Probably the most critical part of the ideal solution is self-healing. The biggest challenge of an Edge Computing environment is the dependency on local care: humans to maintain hardware and upgrade or fix software components. Self Healing needs to do the job here, which means zero people can be involved.
Only a self-healing mechanism with zero-people involved, completely decentralized, brings down the cost and provides more security to the environment, and makes it highly scalable.
Some of you may think that new blockchain-based technologies may be the holy grail. But they are not.

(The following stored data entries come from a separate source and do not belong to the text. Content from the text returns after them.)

/-- **A central element of `G(𝔸)` sitting in `T_f` and in `T′_f` cancels in the support condition**: for `z ∈ T_f`,
`ζ ∈ T′_f` the SAME central element of `G(𝔸)`, `(z c, ζ c′) ∈ suppSet γ₀ N γ ↔ (c, c′) ∈ suppSet γ₀ N γ`. -/
theorem suppSet_diag_mul_mem_iff (γ₀ : GA W) (N : ℕ) (γ : GA W) {z : torusFin W} {ζ : torusFin' W}
    (hzζ : ((ζ : torusT' W) : GA W) = ((z : torusT W) : GA W))
    (hz : ((z : torusT W) : GA W) ∈ Subgroup.center (GA W)) (p : torusFin W × torusFin' W) :
    (z * p.1, ζ * p.2) ∈ suppSet W γ₀ N γ ↔ p ∈ suppSet W γ₀ N γ := by
  simp only [suppSet, Set.mem_setOf_eq, Subgroup.coe_mul, mul_inv_rev, hzζ]
  have hC : ∀ g : GA W, Commute g ((z : torusT W) : GA W) := fun g => Subgroup.mem_center_iff.1 hz g
  have h : (((p.1 : torusT W) : GA W))⁻¹ * (((z : torusT W) : GA W))⁻¹ * GA.ofFinPart W γ *
      (((z : torusT W) : GA W) * ((p.2 : torusT' W) : GA W)) =
      (((p.1 : torusT W) : GA W))⁻¹ * GA.ofFinPart W γ * ((p.2 : torusT' W) : GA W) := by
    calc (((p.1 : torusT W) : GA W))⁻¹ * (((z : torusT W) : GA W))⁻¹ * GA.ofFinPart W γ *
          (((z : torusT W) : GA W) * ((p.2 : torusT' W) : GA W))
        = (((p.1 : torusT W) : GA W))⁻¹ * ((((z : torusT W) : GA W))⁻¹ * (GA.ofFinPart W γ *
            ((z : torusT W) : GA W))) * ((p.2 : torusT' W) : GA W) := by
          simp only [mul_assoc]
      _ = (((p.1 : torusT W) : GA W))⁻¹ * ((((z : torusT W) : GA W))⁻¹ * (((z : torusT W) : GA W) *
            GA.ofFinPart W γ)) * ((p.2 : torusT' W) : GA W) := by
          rw [(hC (GA.ofFinPart W γ)).eq]
      _ = _ := by rw [inv_mul_cancel_left]
  rw [h]

/-- **The rational centre acts diagonally**: for `z ∈ centreFin W` there is `ζ ∈ T′_f`, the same element of `G(𝔸)`,
and that element is central in `G(𝔸)` (`fibreSet_centreFin_mul`'s construction, made explicit). -/
theorem exists_diag_of_mem_centreFin {z : torusFin W} (hz : z ∈ centreFin W) :
    ∃ ζ : torusFin' W, ((ζ : torusT' W) : GA W) = ((z : torusT W) : GA W) ∧
      ((z : torusT W) : GA W) ∈ Subgroup.center (GA W) := by
  obtain ⟨z₀, hz₀, rfl⟩ := hz
  have hzc : ((finTfHom W z₀ : torusT W) : GA W) ∈ centre W := by
    rw [coe_coe_finTfHom]
    exact ofFinPart_mem_centre W (rationalCentreT.mem_centre W hz₀)
  have hzf : ((finTfHom W z₀ : torusT W) : GA W) ∈ finitePart W := coe_coe_mem_finitePart W _
  exact ⟨⟨⟨((finTfHom W z₀ : torusT W) : GA W), centre_le_torusT' W hzc⟩, Subgroup.mem_subgroupOf.2 hzf⟩, rfl,
    centre_le_center W hzc⟩

/-- **The support set is diagonal-rational-centre-invariant** (the invariance shape the covering bound consumes). -/
theorem suppSet_centreFin_invariant (γ₀ : GA W) (N : ℕ) (γ : GA W) :
    ∀ z ∈ centreFin W, ∃ ζ : torusFin' W, ∀ p : torusFin W × torusFin' W,
      (z * p.1, ζ * p.2) ∈ suppSet W γ₀ N γ ↔ p ∈ suppSet W γ₀ N γ := by
  intro z hz
  obtain ⟨ζ, hzζ, hc⟩ := exists_diag_of_mem_centreFin W hz
  exact ⟨ζ, fun p => suppSet_diag_mul_mem_iff W γ₀ N γ hzζ hc p⟩

/-- The diagonal translate of a set by `(b, b′)` is the preimage under the translate by `(b⁻¹, b′⁻¹)`. -/
theorem image_diag_mul_eq_preimage (b : torusFin W) (b' : torusFin' W) (S : Set (torusFin W × torusFin' W)) :
    (fun p : torusFin W × torusFin' W => (b * p.1, b' * p.2)) '' S =
      (fun p : torusFin W × torusFin' W => (b⁻¹ * p.1, b'⁻¹ * p.2)) ⁻¹' S := by
  ext p
  constructor
  · rintro ⟨q, hq, rfl⟩
    simpa [Set.mem_preimage] using hq
  · intro hp
    exact ⟨(b⁻¹ * p.1, b'⁻¹ * p.2), hp, by simp⟩

end Algebra

section Measure
variable {k : Type} [Field k] [NumberField k] (W : PlaneData k) [MeasurableSpace (GA W)] [BorelSpace (GA W)]
  (νf : Measure (torusFin W)) (νf' : Measure (torusFin' W)) (DZf : Set (torusFin W))
/-- **`[w^D] ((Σ_{i ≤ D} (wz)^i) · g(w x)) = Σ_{e ≤ D} z^{D-e} g_e(x)`** (`D = deg g`; `w` is the
variable `inl 0`, `z` is `inr none`, `x_i` is `inr (some i)`; after extracting the `w`-coefficient the
variables are `z = none`, `x_i = some i`). [folklore] -/
private theorem homog_eq {l : ℕ} (g : MvPolynomial (Fin l) F) :
    MvPolynomial.coeff (Finsupp.single 0 g.totalDegree) (sumAlgEquiv F (Fin 1) (Option (Fin l))
      ((∑ i ∈ Finset.range (g.totalDegree + 1),
          ((X (Sum.inl 0) * X (Sum.inr none)) ^ i : MvPolynomial (Fin 1 ⊕ Option (Fin l)) F)) *
        aeval (fun i => (X (Sum.inl 0) * X (Sum.inr (some i)) :
          MvPolynomial (Fin 1 ⊕ Option (Fin l)) F)) g)) =
    ∑ e ∈ Finset.range (g.totalDegree + 1), X none ^ (g.totalDegree - e) *
      aeval (fun i => (X (some i) : MvPolynomial (Option (Fin l)) F)) (homogeneousComponent e g) := by
  classical
  set D := g.totalDegree with hD
  set S := sumAlgEquiv F (Fin 1) (Option (Fin l)) with hS
  have hSC : ∀ c : F, S.toRingEquiv.toRingHom (algebraMap F _ c) = algebraMap F _ c := by
    intro c
    show S (algebraMap F (MvPolynomial (Fin 1 ⊕ Option (Fin l)) F) c) = _
    exact S.commutes c
  have hCC : ∀ c : F, (MvPolynomial.C : MvPolynomial (Option (Fin l)) F →+*
      MvPolynomial (Fin 1) (MvPolynomial (Option (Fin l)) F)) (algebraMap F _ c) = algebraMap F _ c := by
    intro c
    conv_rhs => rw [MvPolynomial.algebraMap_apply]
  -- the scaled substitution under `S`
  have hSg : S (aeval (fun i => (X (Sum.inl 0) * X (Sum.inr (some i)) :
      MvPolynomial (Fin 1 ⊕ Option (Fin l)) F)) g) =
      ∑ e ∈ Finset.range (D + 1), X 0 ^ e * MvPolynomial.C
        (aeval (fun i => (X (some i) : MvPolynomial (Option (Fin l)) F)) (homogeneousComponent e g)) := by
    have h1 : S (aeval (fun i => (X (Sum.inl 0) * X (Sum.inr (some i)) :
        MvPolynomial (Fin 1 ⊕ Option (Fin l)) F)) g) =
        aeval (fun i => (X 0 : MvPolynomial (Fin 1) (MvPolynomial (Option (Fin l)) F)) *
          MvPolynomial.C (X (some i))) g := by
      have := ringHom_aeval' S.toRingEquiv.toRingHom hSC
        (fun i => (X (Sum.inl 0) * X (Sum.inr (some i)) : MvPolynomial (Fin 1 ⊕ Option (Fin l)) F)) g
      refine this.trans ?_
      have hfun : (fun i => S.toRingEquiv.toRingHom ((X (Sum.inl 0) * X (Sum.inr (some i)) :
          MvPolynomial (Fin 1 ⊕ Option (Fin l)) F))) = fun i =>
          (X 0 : MvPolynomial (Fin 1) (MvPolynomial (Option (Fin l)) F)) *
            MvPolynomial.C (X (some i)) := by
        funext i
        show S (X (Sum.inl 0) * X (Sum.inr (some i))) = _
        rw [map_mul, sumAlgEquiv_X_inl, sumAlgEquiv_X_inr]
      rw [hfun]
    rw [h1]
    conv_lhs => rw [← sum_homogeneousComponent g]
    rw [map_sum]
    refine Finset.sum_congr rfl fun e _ => ?_
    rw [aeval_mul_homogeneousComponent', ringHom_aeval' _ hCC]
  -- the geometric factor under `S`
  have hSgeom : S (∑ i ∈ Finset.range (D + 1),
      ((X (Sum.inl 0) * X (Sum.inr none)) ^ i : MvPolynomial (Fin 1 ⊕ Option (Fin l)) F)) =
      ∑ i ∈ Finset.range (D + 1), X 0 ^ i * MvPolynomial.C (X none ^ i) := by
    rw [map_sum]
    refine Finset.sum_congr rfl fun i _ => ?_
    rw [map_pow, map_mul, sumAlgEquiv_X_inl, sumAlgEquiv_X_inr, mul_pow, ← map_pow]
  -- the product and its `w^D` coefficient
  show MvPolynomial.coeff (Finsupp.single 0 D) (S (_ * _)) = _
  rw [map_mul, hSgeom, hSg, Finset.sum_mul_sum, MvPolynomial.coeff_sum]
  have hterm : ∀ i e : ℕ, (X 0 ^ i * MvPolynomial.C (X none ^ i) : MvPolynomial (Fin 1)
      (MvPolynomial (Option (Fin l)) F)) * (X 0 ^ e * MvPolynomial.C (aeval (fun i =>
        (X (some i) : MvPolynomial (Option (Fin l)) F)) (homogeneousComponent e g))) =
      X 0 ^ (i + e) * MvPolynomial.C (X none ^ i * aeval (fun i =>
        (X (some i) : MvPolynomial (Option (Fin l)) F)) (homogeneousComponent e g)) := by
    intro i e
    rw [pow_add, map_mul]
    ring
  simp_rw [hterm, MvPolynomial.coeff_sum, coeff_X_pow_mul_C]
  rw [Finset.sum_comm]
  refine Finset.sum_congr rfl fun e he => ?_
  have heD : e ≤ D := Nat.lt_succ_iff.1 (Finset.mem_range.1 he)
  rw [Finset.sum_eq_single_of_mem (D - e) (Finset.mem_range.2 (by omega))]
  · rw [if_pos (Nat.sub_add_cancel heD)]
  · intro i _ hi
    rw [if_neg (by omega)]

In most cases, their implementations are too slow, and that’s why it does not make sense to use them for production purposes. Another downside is the complexity of the application caused by stitching together 3rd party technologies. In many cases, these blockchain-based technologies are at a very early stage with beta implementations or even roadmap only type of technology.
The holy grail is something that hasn’t been created before; it needs to be a versatile system that is self-manageable. A large global conglomerate should not own the capacity - it should be owned by many. Therefore, it should have a commercial model where people individually can decide to partake in building this global edge solution and where there is a defined return on investment for those partakers.
A few groups of people, like us, are creating decentralized solutions for this, owned by the many, and creating services for all.